Detective Billick sighed and waited until Potter opened his eyes before he said, “Yes. Possible.”

“Thank you,” Potter said. “I have no further questions.”

Dwayne felt hope glimmer like an unsteady match flame, but the district attorney was as sleek and mean as a battleship in
her dark gray skirt and jacket, cruising forward without concern for anything around her. She was big boned, thick, and tall,
but not unattractive at all, with short dark hair and bright red lipstick. Her voice was booming and strong, as certain as
a concrete wall that steered you in its own direction.

The flame flickered out when the battleship maneuvered toward the bench and asked the judge if she could redirect the witness.

“You did damn good,” Dwayne whispered to Potter as the defense lawyer sat and slouched down low, still fuming. “What’s she
doing now, though?”

“Piddling,” Potter said, snatching up his pen and resuming his doodles. Soon the image of the district attorney took shape,
but instead of the dark serious suit, she wore a bikini made out of animal skins.

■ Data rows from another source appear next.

/-!
# Negative lemmas for crux `CylinderEntropy.CylinderRungTwo` (stmt-SmoothPoincare4-7631): the sandwich,
# the shape of any refutation, vacuity of the rungs below `1`, and the joint load-bearing of
# `M ≃ₕ S⁴` with the entropy bound (standing disprover, cdisprove cycle 1)

The crux R (`CylinderRungTwo`, rank 2 of route `CylinderEntropy`): a homotopy 4-sphere `M` smoothly
embedded in `N = S⁴ × ℝ ⊂ ℝ⁶`, separating the two ends, with typed cylinder entropy `λ_cyl < 4/e`, is
diffeomorphic to `S⁴`.  Everything here is kernel-checked, in tree vocabulary
(`Literature.Geometry.Riemannian.SphericalCylinderEntropy.cylEntropy` IS the items' `⨆`,
definitionally: `cylinderRungTwo_iff_tree`), and no route item is asserted positively.

* **Sandwich / shape of a refutation.** `not_spc4_of_not_cylinderRungTwo`: the conclusion of R is
  literally the summit's for the same `M`, so `¬R → ¬SPC4`; `exotic_of_not_cylinderRungTwo` /
  `not_cylinderRungTwo_of_exotic`: `¬R` is EQUIVALENT to the existence of an exotic 4-sphere carrying a
  thin cross-section.  Every hypothesis on `ι` only weakens R relative to SPC4, so none is load-bearing
  for truth; a disproof of R is a disproof of SPC4 with a certificate.
* **Strict threshold.** `cylinderRungTwo_iff_forall_lt`: because the entropy hypothesis is strict, R is
  exactly "the Chodosh–Mantoulidis–Schulze Cor. 1.5(b)-shape with `≤ c` for every `c < 4/e`"; the
  endpoint `≤ 4/e` is not claimed.
* **The rungs below `1` are vacuous.** `not_cylEntropy_lt_one`: for the crux's data (any homotopy
  4-sphere, any separating smooth embedding into `N`) the typed entropy is `≥ 1` (tree
  `one_le_cylEntropy_of_separatesEnds` + compactness of homotopy 4-spheres), so no threshold `c ≤ 1`
  can be entered: the free interval of the ladder genuinely starts at the ground state.
* **Joint load-bearing.** `weakenedCrux_twoSlices_false`: dropping BOTH `M ≃ₕ S⁴` and the entropy bound
  is false (`M = S⁴ ⊔ S⁴`, `ι = twoSlices`), and the entropy bound is exactly what excludes this witness:
  `two_le_cylEntropy_twoSlices` (`λ_cyl(two slices) ≥ 2`) with `4/e < 2`
  (`not_cylEntropy_twoSlices_lt`).  So a refutation of "R without `M ≃ₕ S⁴`" needs a small-scale
  witness (slice ⊔ small far sphere, `λ_cyl → λ(S⁴) = 1.4436 < 4/e` numerically; its entropy estimate
  is not formalisable today).
* **Transport of the slice.** `exists_thinCrossSection_of_diffeomorph`: any `M` diffeomorphic to `S⁴`
  has a cross-section of entropy `< c` as soon as `λ_cyl(slice) < c` (tree `comp_diffeomorph`); with the
  support item `SliceCalibration` this is the non-vacuity of R and the `SPC4 ⇒ E` half of "route ⇔
  SPC4" (`target_iff_spc4_of_sliceCalibration`).

Refs: Hamilton, Comm. Anal. Geom. 1 (1993) 113–126, 127–137; Ao Sun, J. Geom. Anal. 31 (2021)
(arXiv:1912.09431) Def. 1.1 / Thm. 1.5 (the functional and its monotonicity in print);
Chodosh–Mantoulidis–Schulze, Duke Math. J. (2025) Cor. 1.5(b).  Helpers only. [folklore]
-/

noncomputable section

open MeasureTheory Set
open scoped Manifold ContDiff ENNReal Topology BigOperators ContinuousMap

set_option linter.dupNamespace false

namespace Summit.SmoothPoincare4.SmoothPoincare4.Cruxes.CylinderRungTwo.Negative

open Literature.Geometry.Manifold.CylinderSlice
open Literature.Geometry.Riemannian.SphericalCylinderEntropy
open Summit.SmoothPoincare4.SmoothPoincare4.Theses.CylinderEntropy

Dwayne rumpled his brow but didn’t ask more because the DA had begun to speak.

“How many knife fights a year in this town?” she asked.

“About three or four,” Billick said.

“Any at Gilly’s Trackside?”

“No.”

“Never?”

“Not in the eighteen years I’ve been on this force. It’s not that kind of place.”

“Did you go down there, to Gilly’s, and ask questions about a knife fight?” the DA asked.

“Of course. Yes.”

“Anyone know anything?”

“No,” Billick said, shaking his head and trying not to smile. “Just Chuck Willis, who said he saw a black man running past
who ditched something in that culvert.”